Hormonal Changes and Vaginal Dryness
Estrogen helps maintain the vagina’s lubrication, elasticity, and tissue thickness. When estrogen drops, as it does during and after menopause, the vaginal walls thin out, lose moisture, and become inflamed. Doctors call this collection of changes genitourinary syndrome of menopause. The result is friction and irritation during sex that wasn’t there before.
Menopause isn’t the only cause. Breastfeeding, certain birth control methods, and some medications can also lower estrogen levels enough to affect vaginal tissue. The dryness tends to develop gradually, so you might not connect it to hormonal shifts right away. Over-the-counter lubricants help with the immediate friction, but they don’t address the tissue changes themselves. Prescription options that restore moisture and elasticity at the tissue level exist for more persistent cases.
How Painful Sex Is Evaluated
A medical evaluation typically starts with detailed questions: when the pain began, where exactly it occurs, whether it happens every time or only in certain situations, and whether it’s tied to specific positions or partners. Your surgical history and childbirth history are relevant too, since scar tissue and pelvic changes from delivery can contribute.
A pelvic exam lets a provider visually check for skin irritation, infection, or structural issues. They may apply gentle pressure to different areas of the vulva and pelvic muscles to locate the source of pain. A speculum exam looks at the vaginal walls, and in some cases a pelvic ultrasound helps identify deeper causes like cysts, fibroids, or endometriosis.
Treatment Options That Work
Treatment depends entirely on the cause, which is why figuring out the specific reason matters more than trying generic solutions.

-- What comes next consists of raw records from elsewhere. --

import Summits.HubbardSuperconductivity.HubbardSuperconductivity.Theorems.AnisotropyChordTransferFibre3FinX3Eval

/-!
# Route `AnisotropyChord` / H0 rotor rung: FIN per-`L` GM₃ (X5), `L = 32` — rows `N₁` / D / side-condition cell facts, part `p58`

Kernel facts (`decide +kernel`) for cert cells 136, 137 of the per-`L` grid of `L = 32`: `xbnCellAny2` (row `N₁` on XB2 point wedges recomputed in the kernel, exporting the literal brackets `nt ⊇ T⁺ − 3λ₂` and `tb ⊇ T⁺·D`), `xdCellAnyN0` (row D, reads `nt`), `sdCellAnyZN` (side condition, reads `nt`); evaluators `…FinX3Eval` / `…FinX5Eval`; constants from the compiled design probe (x3probe/x3plan, margins c ×0.985, b ×1.03, aD ×1.03); assembled in `…FinX5GM3ThirtyTwo`.
Prover seat `hubbard-h0-rotor-p3` g8; helper for piece A = stmt-HubbardSuperconductivity-23918 of rung 19089 (`--supports`, helper class).
WHAT THIS IS NOT: nothing here proves superconductivity in the Hubbard model (rotor TARGET as worded stays FALSE, g15 verdict); kernel facts for the FIN certificate of ONE conditional reduction.  Tree imports only; zero data; standard axioms.
-/

set_option linter.dupNamespace false
set_option autoImplicit false

namespace Summit.HubbardSuperconductivity.HubbardSuperconductivity.Theorems.AnisotropyChord.Transfer.Fibre3

namespace FinXD

open FinXB FinCell Hole2

set_option maxHeartbeats 4000000 in
/-- row `N₁` of cell 136 of `L = 32` (`c = 14/25`), exporting `nt`, `tb`. [folklore] -/
theorem xn32_136 : xbnCellAny2 32 (49/50 : ℚ) 1463187803078447 1499767498155408 (14/25 : ℚ) ((36883009929917 : ℤ), (53636414600516 : ℤ)) ((4426419627396403 : ℤ), (4552965700835595 : ℤ)) = true := by decide +kernel

set_option maxHeartbeats 4000000 in
/-- row D of cell 136 of `L = 32` (`aD = 39/500`). [folklore] -/
theorem xd32_136 : xdCellAnyN0 32 (49/50 : ℚ) 1463187803078447 1499767498155408 (39/500 : ℚ) ((36883009929917 : ℤ), (53636414600516 : ℤ)) = true := by decide +kernel

set_option maxHeartbeats 4000000 in
/-- side condition of cell 136 of `L = 32` (`c, b = 131/100, aD`). [folklore] -/
theorem sd32_136 : sdCellAnyZN 32 (49/50 : ℚ) 100 1463187803078447 1499767498155408 ((14/25 : ℚ), (131 : ℕ), (39/500 : ℚ)) ((36883009929917 : ℤ), (53636414600516 : ℤ)) = true := by decide +kernel

set_option maxHeartbeats 4000000 in
/-- row `N₁` of cell 137 of `L = 32` (`c = 14/25`), exporting `nt`, `tb`. [folklore] -/
theorem xn32_137 : xbnCellAny2 32 (49/50 : ℚ) 1499767498155408 1537261685609294 (14/25 : ℚ) ((39393488848502 : ℤ), (57466063626255 : ℤ)) ((4538668521751650 : ℤ), (4669278582017213 : ℤ)) = true := by decide +kernel

set_option maxHeartbeats 4000000 in
/-- row D of cell 137 of `L = 32` (`aD = 77/1000`). [folklore] -/
theorem xd32_137 : xdCellAnyN0 32 (49/50 : ℚ) 1499767498155408 1537261685609294 (77/1000 : ℚ) ((39393488848502 : ℤ), (57466063626255 : ℤ)) = true := by decide +kernel

set_option maxHeartbeats 4000000 in
/-- side condition of cell 137 of `L = 32` (`c, b = 134/100, aD`). [folklore] -/
theorem sd32_137 : sdCellAnyZN 32 (49/50 : ℚ) 100 1499767498155408 1537261685609294 ((14/25 : ℚ), (134 : ℕ), (77/1000 : ℚ)) ((39393488848502 : ℤ), (57466063626255 : ℤ)) = true := by decide +kernel

end FinXD

end Summit.HubbardSuperconductivity.HubbardSuperconductivity.Theorems.AnisotropyChord.Transfer.Fibre3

For pelvic floor dysfunction and vaginismus, pelvic floor physical therapy is one of the most effective approaches. It involves working with a trained therapist who teaches muscle relaxation and coordination exercises, sometimes combined with manual therapy, biofeedback, or vaginal dilators. Research consistently shows strong results: 59 to 80% of women report improvement in pelvic pain with manual techniques. In one study, women with vestibulodynia who completed eight sessions had measurably less muscle tension, improved vaginal flexibility, and better pelvic floor function. For vaginismus specifically, internal manual techniques followed by patient education and gradual dilation exercises showed the strongest outcomes.
For infections, treating the underlying infection resolves the pain. Yeast infections clear with antifungal treatment, and bacterial or sexually transmitted infections respond to appropriate medication. The pain typically disappears once the inflammation subsides.
Hormonal vaginal dryness responds to topical estrogen therapy or moisturizers designed to restore tissue health over time. Lubricants provide immediate comfort during sex but work best alongside treatments that address the root tissue changes.
For endometriosis and other structural conditions, treatment ranges from hormonal management to surgical options depending on severity. Certain sexual positions that limit depth of penetration can reduce pain in the meantime, and open communication with a partner about what feels comfortable makes a practical difference while you’re working toward a longer-term solution.
Pain during sex is not something you need to accept as normal. Nearly every cause has a corresponding treatment, and most improve significantly once correctly identified.